Tertiary syntectonic carbonate platform development in Indonesia

Abstract

Cenozoic tropical carbonate sedimentation was strongly influenced by local and regional tectonics in SE Asia. This paper outlines the evolution of the syntectonic Eocene to middle Miocene Tonasa Formation of South Sulawesi, evaluating controls on sedimentation, facies distribution and sequence development. Development of a facies model for this Cenozoic tropical carbonate platform provides a meaningful analogue for similar, less well‐studied SE Asian carbonates, which commonly comprise targets for hydrocarbon exploration. This study also has considerable implications for the study of syntectonic carbonates, controls on carbonate sedimentation, carbonate platform development in backarc areas and SE Asian tectonics.
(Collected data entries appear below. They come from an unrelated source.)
/-- **Every admissible contour is dominated**: `holderTerm(Γ) ≤ holderDiff` for `Γ` admissible (the supremum is over a set bounded by
the contour-free bound `holderTerm_le_unif`). [cite: Balaban1983Higgs3, (2.11) p.426] -/
theorem holderTerm_le_holderDiff (j : ℕ) (μ : Fin P.d) (x₁ x₂ x : HiggsLattice.Site P 0) {Γ : List (HiggsLattice.Site P 0)}
    (hΓ : IsAdm x₁ x₂ Γ) :
    holderTerm C A msq a k j μ x₁ x₂ x Γ ≤ (regTorusKernelsH S C A msq a k).holderDiff j μ x₁ x₂ x := by
  rw [regTorusKernelsH_holderDiff]
  set U : ℝ := (P.mesh 0 ^ P.d)⁻¹ * ∑ i' : Ix N,
      (‖covDeriv C A (pieceA C A msq a k j (cb P N 0 (x, i'))) ⟨x₂, μ⟩‖
        + ‖covDeriv C A (pieceA C A msq a k j (cb P N 0 (x, i'))) ⟨x₁, μ⟩‖) with hU
  have hU0 : 0 ≤ U := mul_nonneg (inv_nonneg.mpr (pow_nonneg (P.mesh_pos 0).le _)) (Finset.sum_nonneg fun _ _ => by positivity)
  have hbdd : BddAbove (Set.range fun Γ' : List (HiggsLattice.Site P 0) =>
      ⨆ (_ : IsAdm x₁ x₂ Γ'), holderTerm C A msq a k j μ x₁ x₂ x Γ') := by
    refine ⟨U, ?_⟩
    rintro _ ⟨Γ', rfl⟩
    exact Real.iSup_le (fun _ => holderTerm_le_unif C A msq μ x₁ x₂ x Γ') hU0
  refine le_ciSup_of_le hbdd Γ ?_
  rw [ciSup_pos hΓ]

/-- kernel: `(L^jη)^{1−d−α} = (L^jη)·((L^jη)^d)^{−1}·((L^jη)^α)^{−1}` (real exponent). [folklore] -/
private theorem rpow_one_sub_sub (j : ℕ) (α : ℝ) :
    P.mesh j ^ ((1 : ℝ) - (P.d : ℝ) - α) = P.mesh j * (P.mesh j ^ P.d)⁻¹ * (P.mesh j ^ α)⁻¹ := by
  have hs := P.mesh_pos j
  rw [Real.rpow_sub hs, Real.rpow_sub hs, Real.rpow_one, Real.rpow_natCast _ P.d, div_eq_mul_inv, div_eq_mul_inv]

/-- kernel: `(L^jη)^{−1}·(η·m) = m/L^j`. [folklore] -/
private theorem scale_inv_mul (j : ℕ) (m : ℝ) : (P.mesh j)⁻¹ * (P.mesh 0 * m) = m / (P.L : ℝ) ^ j := by
  rw [mesh_eq_pow_mul P j, mul_inv, mul_assoc, ← mul_assoc (P.mesh 0)⁻¹, inv_mul_cancel₀ (P.mesh_pos 0).ne', one_mul,
    div_eq_inv_mul]

/-- kernel: the weights — `(ε·t)^α·((L^jε)^α)^{−1} = (t/L^j)^α`. [folklore] -/
private theorem weight_eq (j : ℕ) {t α : ℝ} (ht : 0 ≤ t) :
    (P.mesh 0 * t) ^ α * (P.mesh j ^ α)⁻¹ = (t / (P.L : ℝ) ^ j) ^ α := by
  have hm0 : 0 < P.mesh 0 := P.mesh_pos 0
  have hmj : 0 < P.mesh j := P.mesh_pos j
  rw [← Real.inv_rpow hmj.le, ← Real.mul_rpow (mul_nonneg hm0.le ht) (inv_nonneg.mpr hmj.le)]
  congr 1
  rw [mesh_eq_pow_mul P j, mul_inv, div_eq_mul_inv]
  calc P.mesh 0 * t * (((P.L : ℝ) ^ j)⁻¹ * (P.mesh 0)⁻¹) = t * ((P.L : ℝ) ^ j)⁻¹ * (P.mesh 0 * (P.mesh 0)⁻¹) := by ring
    _ = t * ((P.L : ℝ) ^ j)⁻¹ := by rw [mul_inv_cancel₀ hm0.ne', mul_one]

/-- **Transfer**: Hölder-weighted bounds on every admissible contour's term, in the model's units, give `Ineq211At` for the carrier
(`holderDiff` is the supremum; `|x₁ − x₂| = ε·t`, `(t/L^j)^α/(ε t)^α = (L^jε)^{−α}`). [cite: Balaban1983Higgs3, (2.11) p.426] -/
theorem ineq211At_of_bounds {α δ₁ Cst : ℝ} (hCst : 0 ≤ Cst)
    (h : ∀ (j : ℕ) (μ : Fin P.d) (x₁ x₂ x : HiggsLattice.Site P 0), x₂ ≠ x₁ → ∀ Γ : List (HiggsLattice.Site P 0), IsAdm x₁ x₂ Γ →
      (((HiggsLattice.Site.tdist x₁ x₂ : ℝ) / (P.L : ℝ) ^ j)⁻¹) ^ α * holderTerm C A msq a k j μ x₁ x₂ x Γ
        ≤ Cst * (P.mesh j * (P.mesh j ^ P.d)⁻¹) *
          Real.exp (-(δ₁ * (min (HiggsLattice.Site.tdist x₁ x : ℝ) (HiggsLattice.Site.tdist x₂ x : ℝ) / (P.L : ℝ) ^ j)))) :
    (regTorusKernelsH S C A msq a k).Ineq211At α δ₁ Cst := by
  intro j μ x₁ x₂ x hne
  rw [scaleH_eq, regTorusKernelsH_holderDiff]
  show (⨆ (Γ : List (HiggsLattice.Site P 0)) (_ : IsAdm x₁ x₂ Γ), holderTerm C A msq a k j μ x₁ x₂ x Γ) /
      (P.mesh 0 * (HiggsLattice.Site.tdist x₁ x₂ : ℝ)) ^ α
    ≤ Cst * P.mesh j ^ ((1 : ℝ) - (P.d : ℝ) - α) *
      Real.exp (-(δ₁ * (P.mesh j)⁻¹ * (P.mesh 0 * min (HiggsLattice.Site.tdist x₁ x : ℝ) (HiggsLattice.Site.tdist x₂ x : ℝ))))
  set t : ℝ := (HiggsLattice.Site.tdist x₁ x₂ : ℝ) with ht
  set E : ℝ := Real.exp (-(δ₁ * (min (HiggsLattice.Site.tdist x₁ x : ℝ) (HiggsLattice.Site.tdist x₂ x : ℝ) / (P.L : ℝ) ^ j)))
    with hE
  have hm0 : 0 < P.mesh 0 := P.mesh_pos 0
  have hmj : 0 < P.mesh j := P.mesh_pos j
  have hLj : (0 : ℝ) < (P.L : ℝ) ^ j := pow_pos (by exact_mod_cast P.hL) j
  have ht1 : 1 ≤ t := by rw [ht]; exact_mod_cast one_le_tdist_of_ne' hne.symm
  have ht0 : 0 < t := by linarith
  have hu : 0 < t / (P.L : ℝ) ^ j := div_pos ht0 hLj
  have hdist : 0 < (P.mesh 0 * t) ^ α := Real.rpow_pos_of_pos (mul_pos hm0 ht0) _
  have hexp : Real.exp (-(δ₁ * (P.mesh j)⁻¹ * (P.mesh 0 * min (HiggsLattice.Site.tdist x₁ x : ℝ) (HiggsLattice.Site.tdist x₂ x : ℝ))))
      = E := by
    rw [hE, mul_assoc δ₁, scale_inv_mul]
  rw [hexp, div_le_iff₀ hdist]
  -- the right side in the model's units: `Cst·(L^jε)(L^jε)^{−d}·E·(t/L^j)^α`
  have hrhs : Cst * P.mesh j ^ ((1 : ℝ) - (P.d : ℝ) - α) * E * (P.mesh 0 * t) ^ α
      = Cst * (P.mesh j * (P.mesh j ^ P.d)⁻¹) * E * (t / (P.L : ℝ) ^ j) ^ α := by
    rw [rpow_one_sub_sub, ← weight_eq j ht0.le]; ring
  rw [hrhs]
  have hB0 : 0 ≤ Cst * (P.mesh j * (P.mesh j ^ P.d)⁻¹) * E * (t / (P.L : ℝ) ^ j) ^ α := by positivity
  refine Real.iSup_le (fun Γ => Real.iSup_le (fun hΓ => ?_) hB0) hB0
  -- one admissible contour: divide the weighted bound by the weight `W = ((t/L^j)^α)^{−1}`
  have hW : (((t / (P.L : ℝ) ^ j))⁻¹) ^ α = ((t / (P.L : ℝ) ^ j) ^ α)⁻¹ := Real.inv_rpow hu.le α
  have hWpos : 0 < (t / (P.L : ℝ) ^ j) ^ α := Real.rpow_pos_of_pos hu _
  have hh := h j μ x₁ x₂ x hne.symm Γ hΓ
  rw [← ht, hW, ← hE, inv_mul_le_iff₀ hWpos] at hh
  calc holderTerm C A msq a k j μ x₁ x₂ x Γ ≤ (t / (P.L : ℝ) ^ j) ^ α * (Cst * (P.mesh j * (P.mesh j ^ P.d)⁻¹) * E) := hh
    _ = _ := by ring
Detailed facies mapping, logging, petrographic and biostratigraphic analyses indicate that the Tonasa Formation was deposited initially as part of a transgressive sequence in a backarc setting. By late Eocene times, shallow‐water carbonates were being deposited over much of South Sulawesi forming a widespread (100‐km long) platform area. Shallow‐water sedimentation continued unabated in some areas of the platform until the middle Miocene. Elsewhere, active normal faulting resulted in fault‐block platforms, with local subaerial exposure of footwall blocks and the formation of basinal graben in adjacent hangingwall areas. Platform‐top facies were aggradational and dominated by larger benthic foraminifera. Low‐angle slopes, particularly hangingwall dip slopes, were characterized by the development of ramps. Faults, controlled in part by pre‐existing structures, were periodically active and formed steep escarpment margins. Variable regional subsidence strongly influenced the development of the Tonasa Carbonate Platform, whereas platform‐wide effects caused by regional eustacy have not been identified. Computer modelling of the Tonasa Platform confirms that the accommodation space and sedimentary geometries observed can be produced by block faulting and regional subsidence alone. Modelling also reveals that regional subsidence and extension, oblique to the main stretching direction, were low on the margins of the backarc basin. Shallow‐water accumulation rates for this foraminifera‐dominated tropical carbonate platform were an order of magnitude lower than those for modern warm‐water platforms dominated by corals or ooids.